Aktor Ketika Cinta Bertasbih, Ajak Dai Muda Kuasai Media Digital dan Film untuk Dakwah

1 month ago 18

Nama M. Cholidi Asadil Alam mungkin sudah tak asing di telinga generasi awal 2000-an. Aktor yang melejit lewat peran utamanya dalam film *Ketika Cinta Bertasbih* ini kini tak hanya dikenal sebagai seniman, tapi juga aktif berdakwah. Dalam pertemuan hangat bersama 200 calon dai muda di Asrama Haji Pondok Gede, Kamis (7/8/2025), Cholidi berbagi pesan yang sederhana namun mengena: *kuasai media, atau kita akan tertinggal dalam dakwah.*

“Media digital itu senjata kita. Kalau kita enggak pakai, orang lain yang akan pakai untuk narasi mereka,” ujarnya dengan penuh semangat di hadapan para peserta dari berbagai penjuru Indonesia. Kalimat itu bukan sekadar teori—baginya, ini adalah pengalaman nyata.

Cholidi mengajak para dai muda untuk melihat film dan media bukan sebagai hiburan semata. “Film itu media ilmiah. Ia bisa membentuk cara pandang, menggugah tindakan, bahkan mengubah gaya hidup,” jelasnya. Ia kemudian menyinggung bagaimana film yang pernah ia bintangi, *Ketika Cinta Bertasbih*, memberi dampak luar biasa pada masyarakat.

Dengan mata berbinar, ia bercerita tentang perjalanannya ke Hong Kong untuk berdakwah. “Ada orang tua yang datang ke saya, mereka bilang anaknya dinamai *Nasya* karena terinspirasi dari film itu. Bayangkan, sebuah nama yang lahir dari cerita di layar.”

Tak berhenti di situ, pengalaman serupa juga terjadi di Purwakarta. Saat tengah mencoba mobil baru, ia didatangi seorang warga. “Orang itu bawa bayi. Dia bilang, ‘Ini anak saya, saya kasih nama Muhammad Cholidi Asadil Alam.’ Lengkap banget namanya.
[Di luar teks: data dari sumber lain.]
/-- Any `k` for which `μ` is `≡_{C^k}`-invariant on graphs with `≤ n` vertices bounds the counting
width. [Dawar–Wilsenach 2025, Def. 2.1] [folklore] -/
theorem paramCountingWidth_le_of_invariant {n k : ℕ}
    (h : ∀ G H : FinGraph, G.1 ≤ n → H.1 ≤ n → CkEquiv k G.2 H.2 → μ G = μ H) :
    paramCountingWidth μ n ≤ k :=
  Nat.sInf_le h

/-- A graph parameter is `≡_{C^n}`-invariant on graphs with at most `n` vertices: such graphs are
`≡_{C^n}` only if isomorphic (`CkEquiv.nonempty_iso`; at `n = 0` both are the graph on `Fin 0`).
[Dawar–Wilsenach 2025, §2.4 (remark after Def. 2.1)] [folklore] -/
theorem IsGraphParameter.invariant_self (hμ : IsGraphParameter μ) (n : ℕ) :
    ∀ G H : FinGraph, G.1 ≤ n → H.1 ≤ n → CkEquiv n G.2 H.2 → μ G = μ H := by
  rintro ⟨a, G⟩ ⟨b, H⟩ ha hb hGH
  rcases Nat.eq_zero_or_pos n with rfl | hn
  · obtain rfl : a = 0 := Nat.le_zero.1 ha
    obtain rfl : b = 0 := Nat.le_zero.1 hb
    exact hμ G H ⟨⟨Equiv.refl (Fin 0), fun {x} => x.elim0⟩⟩
  · exact hμ G H (hGH.nonempty_iso hn (by simpa using ha))

/-- `paramCountingWidth μ n ≤ n` for every graph parameter. [Dawar–Wilsenach 2025, §2.4 ("for
any graph parameter ν(n) ≤ n")] [folklore] -/
theorem IsGraphParameter.paramCountingWidth_le (hμ : IsGraphParameter μ) (n : ℕ) :
    paramCountingWidth μ n ≤ n :=
  paramCountingWidth_le_of_invariant (hμ.invariant_self n)

/-- The defining property holds AT the counting width: a graph parameter is
`≡_{C^{paramCountingWidth μ n}}`-invariant on graphs with at most `n` vertices.
[Dawar–Wilsenach 2025, Def. 2.1] [folklore] -/
theorem IsGraphParameter.paramCountingWidth_spec (hμ : IsGraphParameter μ) (n : ℕ) :
    ∀ G H : FinGraph, G.1 ≤ n → H.1 ≤ n → CkEquiv (paramCountingWidth μ n) G.2 H.2 → μ G = μ H :=
  Nat.sInf_mem (s := {k : ℕ | ∀ G H : FinGraph, G.1 ≤ n → H.1 ≤ n → CkEquiv k G.2 H.2 → μ G = μ H})
    ⟨n, hμ.invariant_self n⟩

/-- Lower bounds by witnesses: two `≡_{C^k}` graphs with at most `n` vertices on which a graph
parameter differs force `k < paramCountingWidth μ n`. [Dawar–Wilsenach 2025, proof of Cor. 6.5
("we can find for each n a pair of graphs Γₙ, Δₙ with at most n vertices such that
Γₙ ≡^{κ(n)-1} Δₙ but μ(Γₙ) ≠ μ(Δₙ)")] [folklore] -/
theorem IsGraphParameter.lt_paramCountingWidth (hμ : IsGraphParameter μ) {n k : ℕ}
    {G H : FinGraph} (hG : G.1 ≤ n) (hH : H.1 ≤ n) (hGH : CkEquiv k G.2 H.2) (hne : μ G ≠ μ H) :
    k < paramCountingWidth μ n := by
  by_contra hk
  exact hne (hμ.paramCountingWidth_spec n G H hG hH (hGH.mono (Nat.le_of_not_lt hk)))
Saya sampai bilang, harusnya saya dapat royalti dong,” ujarnya sambil tertawa—yang langsung disambut tawa riuh para peserta.

Ia lalu menekankan bahwa kekuatan film terletak pada daya sentuh emosionalnya. “Film bukan cuma membuat kita dikenal, tapi juga dikenang. Dan itu bisa menjadi jalur dakwah yang sangat kuat kalau diarahkan dengan benar.”

Sebagai seorang akademisi, Cholidi juga memaparkan struktur dalam dunia komunikasi massa. Ia menjelaskan bahwa sinematografi atau film berada di puncak hierarki konten digital. Di bawahnya ada trailer, teaser, lalu turun ke video pendek seperti konten TikTok atau media sosial lainnya.

“Kalau film bisa satu jam, trailer cukup satu menit, dan teaser hanya 10 detik. Tapi semuanya punya potensi untuk menyampaikan pesan dakwah. Kuncinya ada di niat dan strategi,” tegasnya.

Cholidi juga membagikan kebanggaannya pernah menjadi satu-satunya pembicara dari Indonesia dalam forum internasional pasca-Muktamar Muhammadiyah di Universitas Muhammadiyah Makassar. Dalam forum yang dihadiri perwakilan dari Jepang, Australia, Singapura, dan Malaysia itu, ia membawakan materi tentang film sebagai media ilmiah—dengan bahasa Inggris.

Tak hanya di panggung-panggung besar, selama dua tahun terakhir ia juga aktif berdiskusi dan berdakwah di berbagai komunitas, bahkan di restoran milik diaspora Indonesia di luar negeri. Semua itu ia lakukan dengan satu tujuan: menyampaikan nilai-nilai Islam secara damai, inklusif, dan relevan dengan zaman.

“Saya ingin bilang ke teman-teman semua, jangan takut masuk ke media. Jadi aktor boleh, influencer boleh, asal niatnya dakwah. Karena hari ini, ruang dakwah bukan cuma di mimbar—tapi juga di layar, di feed, di story, dan di YouTube,” tutupnya dengan penuh semangat.

Program Pembibitan Calon Dai Muda Tahun 2025 ini diselenggarakan oleh Direktorat Penerangan Agama Islam, Ditjen Bimas Islam Kementerian Agama. Dengan peserta dari seluruh provinsi, program ini bertujuan mencetak dai-dai muda yang tak hanya moderat dan adaptif, tapi juga siap berdakwah di era digital dengan pendekatan yang segar dan berdampak.